Figure 22 and Figure 23 provide the analysis results for, respectively, site and source HVAC energy consumption specific to the high-performance office buildings obtained for various U.S. climates considered in the study. Figure 24 and Figure 25 compare the performance of GS-VRF systems to other HVAC systems using, respectively, site and source energy savings. It is clear that GS-VRF systems could save both site and source HVAC energy consumption, when considering all U.S. climates, by averages of 54.7% and 36.7% relative to PTACs, 52.0% and 41.9% relative to WSHPs, 29.2% and 33.0% relative to GSHPs, and 41.1% and 17.5% relative to water-source VRFs. Therefore, the relative energy savings achieved by the GS-VRF systems for the high-performance office buildings were lower than those obtained for GS-VRF systems for the baseline office buildings. There reduced relative savings were due to the lower space cooling and heating thermal loads associated with high-performance office buildings that have higher thermal resistance envelope components, lower lighting power density, and higher-energy-efficiency HVAC systems.

4. Summary and Conclusions

The purpose of the study summarized in this paper was to evaluate the energy performance of GS-VRF systems when compared to various other HVAC systems suitable to heat and cool office buildings located in representative U.S. climates. First, a whole-building energy simulation tool was used to develop a calibrated model for an office building. The dynamic energy performance for GS-VRF systems utilizes a thermal response factor method to model vertical ground heat exchanger loops and performance curves to model variations of energy efficiency with part-load ratios and condensing water temperatures.

On the basis of a comparative analysis results, the energy consumptions associated to both heating and cooling an office building in Ohio were lowered by 58.3%, 56.3%, 50.7%, and 22.1% when a GS-VRF was used instead of, respectively, PTACs, WSHPs, water-source VRFs, and GSHPs. This higher energy performance of the GS-VRF systems was mainly attributed to a higher energy efficiency of the condensing units and fans, particularly at low-part-load ratios, with free heating and cooling resources from the ground medium avoiding the use of cooling towers and hot-water boilers.

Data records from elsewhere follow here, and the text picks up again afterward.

/-- **`(irr_K)` from surjectivity over `ℚ` (`p` odd, `[K : ℚ] = 2`).** For `E/ℚ` with `ρ̄_{E,p}` onto and a quadratic
field `K`, `E[p]` is irreducible as a `Γ_K`-module (`(W.baseChange K).HasIrreducibleModPGaloisRep p`) — without the
`(N_E, d_K) = 1` of Matar–Nekovář 2019 Prop. 5.26 (2). [cite: Serre1972, §2 (subgroups of GL₂(𝔽_p))] -/
theorem hasIrreducibleModPGaloisRep_baseChange_of_hasSurjectiveModNGaloisRep (h2 : Module.finrank ℚ K = 2)
    {p : ℕ} [Fact p.Prime] (hp2 : p ≠ 2) (hsurj : W.HasSurjectiveModNGaloisRep (p : ℤ)) :
    (W.baseChange K).HasIrreducibleModPGaloisRep p := by
  haveI : NeZero ((p : ℕ) : ℚ) := ⟨by exact_mod_cast (Fact.out : p.Prime).ne_zero⟩
  intro H hH
  obtain ⟨ψ, hψ⟩ := exists_addEquiv_geomTorsion_baseChange W K (p : ℤ)
  set Φ : AddSubgroup (geomTorsion W (p : ℤ)) := H.comap ψ.toAddMonoidHom with hΦdef
  have hΦmem : ∀ T, T ∈ Φ ↔ ψ T ∈ H := fun T ↦ Iff.rfl
  have hΦ : ∀ σ ∈ ((absGaloisRestrict ℚ K).range : Set (absoluteGaloisGroup ℚ)), ∀ P ∈ Φ, σ • P ∈ Φ := by
    rintro σ ⟨γ, rfl⟩ P hP
    rw [hΦmem] at hP ⊢
    change ψ (absGaloisRestrict ℚ K γ • P) ∈ H
    rw [hψ]
    exact hH γ _ hP
  rcases eq_bot_or_eq_top_of_hasSurjectiveModNGaloisRep W p hp2 hsurj _
      (fun σ ↦ sq_mem_range_absGaloisRestrict_of_finrank_eq_two K h2 σ) Φ hΦ with h | h
  · left
    rw [AddSubgroup.eq_bot_iff_forall] at h ⊢
    intro Q hQ
    have hQ' : ψ.symm Q ∈ Φ := by
      rw [hΦmem, AddEquiv.apply_symm_apply]
      exact hQ
    have h0 := h _ hQ'
    rw [← ψ.apply_symm_apply Q, h0, map_zero]
  · right
    rw [eq_top_iff]
    intro Q _
    have hQ' : ψ.symm Q ∈ Φ := h ▸ AddSubgroup.mem_top _
    rw [hΦmem, AddEquiv.apply_symm_apply] at hQ'
    exact hQ'

/-- **A homothety `−1` in `ρ̄_{E,p}(Γ_K)`** for `E/ℚ` with `ρ̄_{E,p}` onto and `[K : ℚ] = 2`: some `z ∈ Γ_K` acts on
`E_K(K̄)[p]` as `−1` (`−1 = R²` is a square of `Aut E[p]`, and `res(Γ_K)` contains all squares of `Γ_ℚ`).  This is the
homothety input `hz`/`ha` (`z ≡ a = −1`, `p ∤ a − 1 = −2` for `p` odd) of x9's `eisensteinTower_h2Tower` /
`eisensteinDVRSettingLevelsTame_satisfiesH_of_ofLifts` (Howard's H.2 via Sah's lemma).
[cite: Howard2004HeegnerKolyvagin, §1.3 hypothesis H.2] -/
theorem exists_smul_eq_neg_baseChange_of_hasSurjectiveModNGaloisRep (h2 : Module.finrank ℚ K = 2)
    {p : ℕ} [Fact p.Prime] (hsurj : W.HasSurjectiveModNGaloisRep (p : ℤ)) :
    ∃ z : absoluteGaloisGroup K, ∀ P : geomTorsion (W.baseChange K) (p : ℤ), z • P = (-1 : ℤ) • P := by
  haveI : NeZero ((p : ℕ) : ℚ) := ⟨by exact_mod_cast (Fact.out : p.Prime).ne_zero⟩
  obtain ⟨ψ, hψ⟩ := exists_addEquiv_geomTorsion_baseChange W K (p : ℤ)
  obtain ⟨σ, hσ⟩ := exists_sq_smul_eq_neg_of_hasSurjectiveModNGaloisRep W p hsurj
  obtain ⟨z, hz⟩ := sq_mem_range_absGaloisRestrict_of_finrank_eq_two K h2 σ
  have hz' : absGaloisRestrict ℚ K z = σ * σ := hz
  refine ⟨z, fun P ↦ ?_⟩
  have h := hψ z (ψ.symm P)
  rw [AddEquiv.apply_symm_apply, hz', hσ, map_neg, AddEquiv.apply_symm_apply] at h
  rw [← h, neg_one_zsmul]

end Quadratic

/-! ### §3 The twin at `p = 3`: the `hschur` / `hirr` inputs of `eisensteinDVRSettingTame_satisfiesH_of` -/

section Twin

variable (W' : WeierstrassCurve ℚ) [W'.IsElliptic] (K : Type) [Field K] [NumberField K]

/-- **`hschur` for the twin at `3`.** For `E′/ℚ` with `ρ̄_{E′,3}` onto (`W′.HasSurjectiveModNGaloisRep 3`, a hypothesis
of crux 24737) and `K` imaginary quadratic, every `Γ_K`-equivariant additive endomorphism of `E′_K(K̄)[3]` is an
integer scalar — VERBATIM the binder `hschur` of `WeierstrassCurve.eisensteinDVRSettingTame_satisfiesH_of` at
`W := W′`, `p := 3` (Howard's H.1 for the twin; E2 input of `stub_howardOutputsOfFamily`, line `beta-road`).
[cite: Howard2004HeegnerKolyvagin, §1.3 hypothesis H.1] -/
theorem twin_hschur_at_three (hsurj : W'.HasSurjectiveModNGaloisRep 3) (hK : IsImaginaryQuadratic K) :
    ∀ φ : geomTorsion (W'.baseChange K) ((3 : ℕ) : ℤ) →+ geomTorsion (W'.baseChange K) ((3 : ℕ) : ℤ),
      (∀ (g : absoluteGaloisGroup K) (P : geomTorsion (W'.baseChange K) ((3 : ℕ) : ℤ)), φ (g • P) = g • φ P) →
        ∃ c : ℤ, ∀ P : geomTorsion (W'.baseChange K) ((3 : ℕ) : ℤ), φ P = c • P := by
  haveI : Fact (Nat.Prime 3) := ⟨Nat.prime_three⟩
  have h3 : W'.HasSurjectiveModNGaloisRep ((3 : ℕ) : ℤ) := by simpa only [Nat.cast_ofNat] using hsurj
  intro φ hφ
  exact exists_forall_eq_zsmul_baseChange_of_hasSurjectiveModNGaloisRep W' K hK.1 (by norm_num) h3 φ hφ

/-- **`hirr` for the twin at `3`.** For `E′/ℚ` with `ρ̄_{E′,3}` onto and `K` imaginary quadratic, `E′[3]` is irreducible
over `K` — the binder `hirr` of `WeierstrassCurve.eisensteinDVRSettingTame_satisfiesH_of` at `W := W′`, `p := 3`,
with no `(N′, d_K) = 1` hypothesis. [cite: Howard2004HeegnerKolyvagin, §1.3 hypothesis H.1] -/
theorem twin_hirr_at_three (hsurj : W'.HasSurjectiveModNGaloisRep 3) (hK : IsImaginaryQuadratic K) :
    (W'.baseChange K).HasIrreducibleModPGaloisRep 3 := by
  haveI : Fact (Nat.Prime 3) := ⟨Nat.prime_three⟩
  have h3 : W'.HasSurjectiveModNGaloisRep ((3 : ℕ) : ℤ) := by simpa only [Nat.cast_ofNat] using hsurj
  exact hasIrreducibleModPGaloisRep_baseChange_of_hasSurjectiveModNGaloisRep W' K hK.1 (by norm_num) h3

/-- **Homothety for the twin at `3`.** For `E′/ℚ` with `ρ̄_{E′,3}` onto and `K` imaginary quadratic, some `z ∈ Γ_K` acts on
`E′_K(K̄)[3]` as the scalar `a = −1`, and `3 ∤ a − 1` — the binders `hz` / `ha` of x9's
`WeierstrassCurve.eisensteinDVRSettingLevelsTame_satisfiesH_of_ofLifts` (input of `eisensteinTower_h2Tower`, Howard's H.2)
at `W := W′`, `p := 3`. [cite: Howard2004HeegnerKolyvagin, §1.3 hypothesis H.2] -/
theorem twin_homothety_at_three (hsurj : W'.HasSurjectiveModNGaloisRep 3) (hK : IsImaginaryQuadratic K) :
    ∃ (z : absoluteGaloisGroup K) (a : ℤ),
      (∀ P : geomTorsion (W'.baseChange K) ((3 : ℕ) : ℤ), z • P = a • P) ∧ ¬ ((3 : ℕ) : ℤ) ∣ a - 1 := by
  haveI : Fact (Nat.Prime 3) := ⟨Nat.prime_three⟩
  have h3 : W'.HasSurjectiveModNGaloisRep ((3 : ℕ) : ℤ) := by simpa only [Nat.cast_ofNat] using hsurj
  obtain ⟨z, hz⟩ := exists_smul_eq_neg_baseChange_of_hasSurjectiveModNGaloisRep W' K hK.1 h3
  exact ⟨z, -1, hz, by decide⟩

end Twin

end Summit.BirchSwinnertonDyer.BirchSwinnertonDyer.Theorems.UniversalToricDescentTwinSchurAtThree

end
/-! ### §2 The typed data: Def. 3.3 (iii), Def. 3.6 (i) with `ℝ·Φ₀^cnst := {g | g_j = 0}`, Def. 3.6 (ii) -/

/-- Def. 3.3 (iii) data shared by both structures: `Φ₀ = ℤ_{≥0}²`, `B₀ = (ℤ_{≥0}²)^gp`, `div₀ = id`, `F₀ = 1`,
nothing cuspidal, over the one-object base category. [cite: MochizukiEtTh2009, Def 3.3 p.73] -/
def divisorMonoids : DivisorMonoids.{0, 0, 0} (Discrete PUnit.{1}) where
  Φ₀ := (Functor.const _).obj (CommMonCat.of M)
  B₀ := (Functor.const _).obj (CommMonCat.of (Algebra.GrothendieckGroup M))
  isUnit_B₀ _ b := by
    change IsUnit (M := Algebra.GrothendieckGroup M) b
    exact Group.isUnit _
  div₀ _ := MonoidHom.id _
  div₀_natural _ b := (gpMap_id_apply b).symm
  F₀ _ := ⊥
  F₀_map _ _ hb := by
    rw [Submonoid.mem_bot] at hb ⊢
    rw [hb, map_one]
  ncsp₀ _ := ⊤
  csp₀ _ := ⊥
  ncsp₀_map _ _ _ := trivial
  csp₀_map _ x hx := by
    rw [Submonoid.mem_bot] at hx ⊢
    rw [hx, map_one]
  existsUnique_ncsp_csp _ x := by
    refine ⟨(⟨x, trivial⟩, ⟨1, Submonoid.mem_bot.mpr rfl⟩), mul_one x, ?_⟩
    rintro ⟨a, c⟩ h
    have hc : c.1 = 1 := Submonoid.mem_bot.mp c.2
    have ha : a.1 = x := by
      have h' : a.1 * c.1 = x := h
      rwa [hc, mul_one] at h'
    exact Prod.ext (Subtype.ext ha) (Subtype.ext hc)

/-- Def. 3.6 (i) data (`Λ = ℤ`, `Φ₀^ℝ = Φ₀`, `B₀^Λ = B₀ = (ℤ_{≥0}²)^gp`, `Div = id`) with the constant locus
`ℝ·Φ₀^cnst := Ker(ψ_j) = {g | g_j = 0}` and `F₀^Λ :=` the same subgroup — a root-closed subgroup containing the
divisors of `F₀^Λ` and of `F₀ = 1`, as the typed fields demand. [cite: MochizukiEtTh2009, Def 3.6 p.76] -/
def realified (j : Fin 2) : RealifiedDivisorMonoids (D₀ := Discrete PUnit.{1}) Toy.monoidVocab where
  toDivisorMonoids := divisorMonoids
  Λ := MonoidType.Z
  ΦR := (Functor.const _).obj (CommMonCat.of M)
  toR _ := MonoidHom.id _
  toR_natural _ _ := rfl
  isRealification _ := trivial
  BΛ := (Functor.const _).obj (CommMonCat.of (Algebra.GrothendieckGroup M))
  isUnit_BΛ _ b := by
    change IsUnit (M := Algebra.GrothendieckGroup M) b
    exact Group.isUnit _
  divΛ _ := MonoidHom.id _
  divΛ_natural _ b := (gpMap_id_apply b).symm
  FΛ _ := (ψ j).ker.toSubmonoid
  FΛ_map _ _ hb := hb
  cnstR _ := (ψ j).ker
  cnstR_map _ x hx := by
    show ψ j (gpMap (MonoidHom.id M) x) = 1
    rw [gpMap_id_apply]
    exact hx
  divΛ_mem_cnstR _ _ hb := hb
  cnstR_root _ g n hg := by
    have hg' : ψ j g ^ (n : ℕ) = 1 := by rw [← map_pow]; exact hg
    have h : (n : ℕ) • Multiplicative.toAdd (ψ j g) = 0 := by
      have := congrArg Multiplicative.toAdd hg'
      rwa [toAdd_pow, toAdd_one] at this
    show ψ j g = 1
    rcases smul_eq_zero.mp h with h | h
    · exact absurd h n.ne_zero
    · exact congrArg Multiplicative.ofAdd h
  cnst_le_cnstR _ b hb := by
    have hb' : b = 1 := Submonoid.mem_bot.mp hb
    subst hb'
    show ψ j (gpMap (MonoidHom.id M) (MonoidHom.id _ 1)) = 1
    rw [map_one, map_one, map_one]
  ncspR _ := ⊤
  cspR _ := ⊥
  toR_ncsp _ _ _ := trivial
  toR_csp _ _ hx := hx

/-- In `Fin 2`, `rev j` is the other index. [folklore] -/
private theorem rev_ne (j : Fin 2) : j.rev ≠ j := by fin_cases j <;> decide

/-- In `Fin 2`, an index different from `rev j` is `j`. [folklore] -/
private theorem eq_of_ne_rev : ∀ (i j : Fin 2), i ≠ j.rev → i = j := by decide

/-- The base-field-theoretic submonoid `{f | f_j = 0}` of `ℤ_{≥0}²` is `ℤ_{≥0}·e_{1-j} ≅ ℤ_{≥0}`: the
isomorphism `f ↦ f_{1-j}`. [cite: MochizukiEtTh2009, Def 3.6 p.77] -/
def bsFldEquiv (j : Fin 2) :
    ↥((⊤ : Submonoid M) ⊓ ((ψ j).ker).toSubmonoid.comap Algebra.GrothendieckGroup.of) ≃* Multiplicative ℕ where
  toFun f := Multiplicative.ofAdd (PiNat.coeff f.1 j.rev)
  invFun k := ⟨PiNat.single j.rev (Multiplicative.toAdd k), Submonoid.mem_top _, by
    change Algebra.GrothendieckGroup.of (PiNat.single j.rev (Multiplicative.toAdd k) : M) ∈ (ψ j).ker
    rw [MonoidHom.mem_ker, ψ_of, χ_apply, PiNat.coeff_single_of_ne (rev_ne j).symm]
    rfl⟩
  left_inv f := by
    obtain ⟨f, -, hf⟩ := f
    apply Subtype.ext
    change (PiNat.single j.rev (PiNat.coeff f j.rev) : M) = f
    have hf' : ψ j (Algebra.GrothendieckGroup.of f) = 1 := hf
    rw [ψ_of, χ_apply] at hf'
    have hj : PiNat.coeff f j = 0 := by
      have := Multiplicative.ofAdd.injective hf'
      exact_mod_cast this
    exact (PiNat.eq_single_of_coeff_eq_zero fun i hi => (eq_of_ne_rev i j hi) ▸ hj).symm
  right_inv k := by simp
  map_mul' f g := by
    change Multiplicative.ofAdd (PiNat.coeff (f.1 * g.1) j.rev) = _
    rw [PiNat.coeff_mul, ofAdd_add]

Using a series of parametric analyses, the performance of the GS-VRF systems was evaluated for office buildings located in representative U.S. climates and was compared against several other HVAC systems. It was found that the GS-VRF systems could outperform the HVAC systems for both baseline and high-performance building designs under all U.S. climates. Specifically, the GS-VRF systems could achieve average site and source HVAC energy savings of 56.5% and 40.9% compared to PTACs, 55.0% and 46.6% compared to WSHPs, 31.4% and 35.3% compared to GSHPs, and 41.5% and 18.8% compared to water-source VRF systems for baseline office-building designs produced on the basis of ASHRAE Standard 90.1 for all U.S. climates considered in the analysis. Similarly, the average site and source energy savings associated to the GS-VRF systems were 55.7% and 41.1% relative to PTACs, 50.4% and 42.7% relative to WSHPs, 32.0% and 36.1% relative to GSHPs, and 37.2% and 15.6% relative to water-source VRF systems for the high-performance designs produced on the basis of ASHRAE Standard 189.1.

While the results presented in this paper clearly indicate that GS-VRF systems provide energy-efficient HVAC systems for U.S. office buildings for wide range of designs and climatic conditions, future work needs to assess the cost-effectiveness of these systems compared to other heating and cooling options when installation as well as maintenance costs are considered. Optimal design of ground heat exchangers would be also required to minimize the energy use and cost of utilizing GS-VRF systems for U.S. office buildings and climates.